The Contract documents shall include the following:
1. The Alight Subscription and Services Agreement and all Attachments or Exhibits
thereunder; and
2. This Addendum.
Notwithstanding any language to the contrary in the attached Alight Subscription and
Services Agreement (the "Agreement"), the Parties hereby stipulate by evidence of execution of
this Addendum below by a representative of each party duly authorized to bind the Parties hereto,
that the Parties hereby agree that the provisions in this Addendum below shall be applicable to the
Agreement as follows:
1. Term. The Agreement shall become effective upon the signing of the Agreement
by an Assistant City Manager of the City (the "Effective Date") and shall expire on December 31,
2026 (the Expiration Date"), unless terminated earlier in accordance with the provisions of the
Agreement. The Agreement may be renewed for two (2) successive one-year renewal options, at
the Parties' mutual agreement, each a "Renewal Term." City shall provide Vendor with written
notice of its intent to renew at least thirty (90) days prior to the end of each term.
2. Termination.
a. Convenience. Either City or Vendor may terminate the Agreement at any
time and for any reason by providing the other party with 180 days written notice of
termination. In the event City terminates for convenience in accordance with this provision,
any unamortized implementation costs estimated to be a total of $134,593 at project start
shall be invoiced as an equitable adjustment based actual costs and the time remaining in
the initial term, so long as those funds have been appropriated.

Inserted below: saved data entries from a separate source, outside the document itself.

import Summits.QuantumAdvantage.QuantumAdvantage.Theorems.LivenessSeparationLawR

set_option linter.dupNamespace false

/-!
# Liveness separation, part W — the two chain ends are a cyclic adjacent pair

Lens 4 (minimal counterexample), node `CoSupportDial`, memo S-PRIME §11.
On the ring the cut positions `0` and `n` are neighbours.  Their walk residues are tied together at EVERY input:
`r_n ≡ 2 r_0 + n + 2c (mod 3)` (`endCuts_residue`).  With `E := c + 2n`:
* `E ≡ 0`: the two end cuts are BONDED — live together or dead together at every input (`endCuts_bonded`); then the
  two end registers can be MERGED into one (`ringWinU_mergeEnds`: XOR register `n` into register `0` and silence
  register `n`; the win bit is unchanged everywhere, by the parity lemma of part S), and the chain loses a cut;
* `E ≢ 0`: the two end cuts form a VIRTUAL ADJACENT PAIR — one or two of them live at every input, two iff
  `r_0 ≡ E` (`endCuts_pair_liveCount`) — and they enter the adjacent-pair calculus of parts R and V (imported): together with
  one genuine adjacent pair the four-cut live count is even exactly when the pairs are aligned
  (`endPair_liveCount_even`, `ringWinU_xorSet_endPair`).
So the «pinned chain ends» branch of the residual portrait is the adjacent-pair branch read cyclically.
-/

namespace Summit.QuantumAdvantage.QuantumAdvantage.Theorems.LivenessSeparation

open Finset Summit.QuantumAdvantage.AdviceFreeQNC0 InnerDegreeDial

variable {n : ℕ}

/-- **the end residues are tied:** `r_n ≡ 2 r_0 + n + 2 c (mod 3)` at every input -/
theorem endCuts_residue (c : ℕ) (u : Fin n → Bool) :
    (c + n + walkExp u n) % 3 = (2 * (c + walkExp u 0) + n + 2 * c) % 3 := by
  have h0 : walkExp u 0 = wt u := by
    unfold walkExp wtPrefix
    simp
  have hn : walkExp u n = 2 * wt u := by
    unfold walkExp
    rw [ConstBells.wtPrefix_self]
    ring
  rw [h0, hn]
  omega

/-- **bonded ends (`E = c + 2n ≡ 0`):** the end cuts are live together or dead together at every input -/
theorem endCuts_bonded (c : ℕ) (u : Fin n → Bool) (hE : (c + 2 * n) % 3 = 0) :
    liveCut c u (Fin.last n) = liveCut c u 0 := by
  have h := endCuts_residue c u
  have h3 : (c + walkExp u 0) % 3 < 3 := Nat.mod_lt _ (by omega)
  unfold liveCut
  rw [Fin.val_last, Fin.val_zero, add_zero]
  by_cases h0 : (c + walkExp u 0) % 3 ≠ 0
  · rw [decide_eq_true h0, decide_eq_true_eq]
    omega
  · rw [decide_eq_false h0, decide_eq_false_iff_not]
    omega

/-- **virtual adjacent pair (`E ≢ 0`):** one or two of the end cuts are live at every input, two iff `r_0 ≡ E` -/
theorem endCuts_pair_liveCount (c : ℕ) (u : Fin n → Bool) (hE : (c + 2 * n) % 3 ≠ 0) :
    (if liveCut c u 0 = true then 1 else 0) + (if liveCut c u (Fin.last n) = true then 1 else 0)
      = if (c + walkExp u 0) % 3 = (c + 2 * n) % 3 then 2 else 1 := by
  rw [liveInd_eq c u 0, liveInd_eq c u (Fin.last n), Fin.val_last, Fin.val_zero, add_zero, endCuts_residue c u]
  -- `r_n ≡ 2 (r_0 + E)`; the case analysis is done on the two residues (omega alone does not see the divisibility)
  have key : (2 * (c + walkExp u 0) + n + 2 * c) % 3 = (2 * ((c + walkExp u 0) % 3) + 2 * ((c + 2 * n) % 3)) % 3 := by
    have e1 : 2 * (c + walkExp u 0) + 2 * (c + 2 * n) = (2 * (c + walkExp u 0) + n + 2 * c) + 3 * n := by ring
    have e2 : (2 * (c + walkExp u 0) + 2 * (c + 2 * n)) % 3 = (2 * ((c + walkExp u 0) % 3) + 2 * ((c + 2 * n) % 3)) % 3 := by
      omega
    rw [← e2, e1, Nat.add_mul_mod_self_left]
  have h3 : (c + walkExp u 0) % 3 < 3 := Nat.mod_lt _ (by omega)
  have hE3 : (c + 2 * n) % 3 < 3 := Nat.mod_lt _ (by omega)
  rw [key]
  clear key
  generalize (c + walkExp u 0) % 3 = r at h3 ⊢
  generalize (c + 2 * n) % 3 = E at hE hE3 ⊢
  interval_cases r <;> interval_cases E <;> simp_all

/-- the two end cuts as a set -/
def chainEnds (n : ℕ) : Finset (Fin (n + 1)) := {0, Fin.last n}

/-- **MERGING BONDED ENDS:** when `E ≡ 0`, XOR-ing register `n` into the two end registers — register `0` becomes `y_0 ⊕ y_n`, register `n` is
silenced — does not change the win bit at any input: the chain has one cut fewer. -/
theorem ringWinU_mergeEnds (c : ℕ) (y : Fin (n + 1) → (Fin n → Bool) → Bool) (u : Fin n → Bool) (hn : 1 ≤ n)
    (hE : (c + 2 * n) % 3 = 0) : ringWinU c (xorSet y (chainEnds n) (y (Fin.last n))) u = ringWinU c y u := by
  have hne : (0 : Fin (n + 1)) ≠ Fin.last n := fun h => by
    have := congrArg Fin.val h
    rw [Fin.val_zero, Fin.val_last] at this
    omega
  refine ringWinU_xorSet_of_even c y (chainEnds n) (y (Fin.last n)) u ?_
  unfold chainEnds
  rw [card_filter, sum_insert (by simpa using hne), sum_singleton, endCuts_bonded c u hE]
  split_ifs <;> decide

/-- the merged strategy: register `n` is silenced -/
theorem mergeEnds_last (y : Fin (n + 1) → (Fin n → Bool) → Bool) (u : Fin n → Bool) :
    xorSet y (chainEnds n) (y (Fin.last n)) (Fin.last n) u = false := by
  rw [xorSet_of_mem y _ (by simp [chainEnds]) u, Bool.xor_self]

/-- the merged strategy: register `0` carries `y_0 ⊕ y_n` (`n ≥ 1`) -/
theorem mergeEnds_zero (y : Fin (n + 1) → (Fin n → Bool) → Bool) (u : Fin n → Bool) :
    xorSet y (chainEnds n) (y (Fin.last n)) 0 u = xor (y 0 u) (y (Fin.last n) u) :=
  xorSet_of_mem y _ (by simp [chainEnds]) u

/-- the merged strategy: every other register is unchanged -/
theorem mergeEnds_other (y : Fin (n + 1) → (Fin n → Bool) → Bool) (u : Fin n → Bool) {g : Fin (n + 1)} (h0 : g ≠ 0)
    (hl : g ≠ Fin.last n) : xorSet y (chainEnds n) (y (Fin.last n)) g u = y g u :=
  xorSet_of_not_mem y _ (by simp [chainEnds, h0, hl]) u

/-- **a genuine adjacent pair `{a, a+1}` and the virtual end pair `{0, n}` (`E ≢ 0`) carry an even number of live cuts iff they are aligned**:
doubly live together (`r_a ≡ 1 + u_a` iff `r_0 ≡ E`) -/
theorem endPair_liveCount_even (c : ℕ) (u : Fin n → Bool) (hE : (c + 2 * n) % 3 ≠ 0) (a : Fin n)
    (halign : (c + a.val + walkExp u a.val + 2 * (if u a = true then 1 else 0)) % 3 = 1 ↔
      (c + walkExp u 0) % 3 = (c + 2 * n) % 3) :
    ((if liveCut c u a.castSucc = true then 1 else 0) + (if liveCut c u a.succ = true then 1 else 0)
      + ((if liveCut c u 0 = true then 1 else 0) + (if liveCut c u (Fin.last n) = true then 1 else 0))) % 2 = 0 := by
  rw [pair_liveCount c u a, endCuts_pair_liveCount c u hE]
  by_cases ha : (c + a.val + walkExp u a.val + 2 * (if u a = true then 1 else 0)) % 3 = 1
  · rw [if_pos ha, if_pos (halign.1 ha)]
  · rw [if_neg ha, if_neg (fun hb => ha (halign.2 hb))]

/-- the four cuts: a genuine pair strictly inside the chain and the two ends -/
def endPairCuts (a : Fin n) : Finset (Fin (n + 1)) := {a.castSucc, a.succ, 0, Fin.last n}

/-- **CANCELLATION FOR A GENUINE PAIR PLUS THE VIRTUAL END PAIR:** where they are aligned, XOR-ing a common function into the four registers keeps the
win bit (`1 ≤ a`, `a + 2 ≤ n`: the four cuts are distinct). -/
theorem ringWinU_xorSet_endPair (c : ℕ) (y : Fin (n + 1) → (Fin n → Bool) → Bool) (h : (Fin n → Bool) → Bool) (u : Fin n → Bool)
    (hE : (c + 2 * n) % 3 ≠ 0) (a : Fin n) (ha1 : 1 ≤ a.val) (ha2 : a.val + 2 ≤ n)
    (halign : (c + a.val + walkExp u a.val + 2 * (if u a = true then 1 else 0)) % 3 = 1 ↔
      (c + walkExp u 0) % 3 = (c + 2 * n) % 3) :
    ringWinU c (xorSet y (endPairCuts a) h) u = ringWinU c y u := by
  have h1 : a.castSucc ≠ a.succ := fun h => by have := congrArg Fin.val h; simp [Fin.val_succ] at this
  have h2 : a.castSucc ≠ 0 := fun h => by have := congrArg Fin.val h; simp at this; omega
  have h3 : a.castSucc ≠ Fin.last n := fun h => by have := congrArg Fin.val h; simp at this; omega
  have h4 : a.succ ≠ 0 := fun h => by have := congrArg Fin.val h; simp [Fin.val_succ] at this
  have h5 : a.succ ≠ Fin.last n := fun h => by have := congrArg Fin.val h; simp [Fin.val_succ] at this; omega
  have h6 : (0 : Fin (n + 1)) ≠ Fin.last n := fun h => by have := congrArg Fin.val h; simp at this; omega
  refine ringWinU_xorSet_of_even c y (endPairCuts a) h u ?_
  unfold endPairCuts
  rw [card_filter, sum_insert (by simp [h1, h2, h3]), sum_insert (by simp [h4, h5]), sum_insert (by simpa using h6), sum_singleton,
    ← add_assoc, add_assoc (if liveCut c u a.castSucc = true then 1 else 0)]
  have := endPair_liveCount_even c u hE a halign
  omega

end Summit.QuantumAdvantage.QuantumAdvantage.Theorems.LivenessSeparation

b. Breach. If either party commits a material breach of the Agreement, the non -
breaching Party must give written notice to the breaching party that describes the breach
in reasonable detail. The breaching party must cure the breach thirty (30) calendar days
after receipt of notice from the non -breaching party, or other time frame as agreed to by
the parties. So long as Vendor makes good faith efforts to cure the breach within the initial
cure period or if the breach is not able to be cured within the initial period, City shall extend
the cure period by another thirty (30) calendar days to permit the Vendor to complete the
cure. If the breaching party fails to cure the breach within the initial or extended period of
Addendum Page I of 4
DocuSign Envelope ID: 3F1D16E8-F736-404D-B2DB-96D482A5226C
time, the non -breaching party may, in its sole discretion, and without prejudice to any other
right under the Agreement, law, or equity, immediately terminate this Agreement by giving
written notice to the breaching party. With respect to the City, for the avoidance of doubt,
a material breach would include but is not limited to breach of payment obligations,
confidentiality, or proprietary obligations under the SSA or relevant Order Form.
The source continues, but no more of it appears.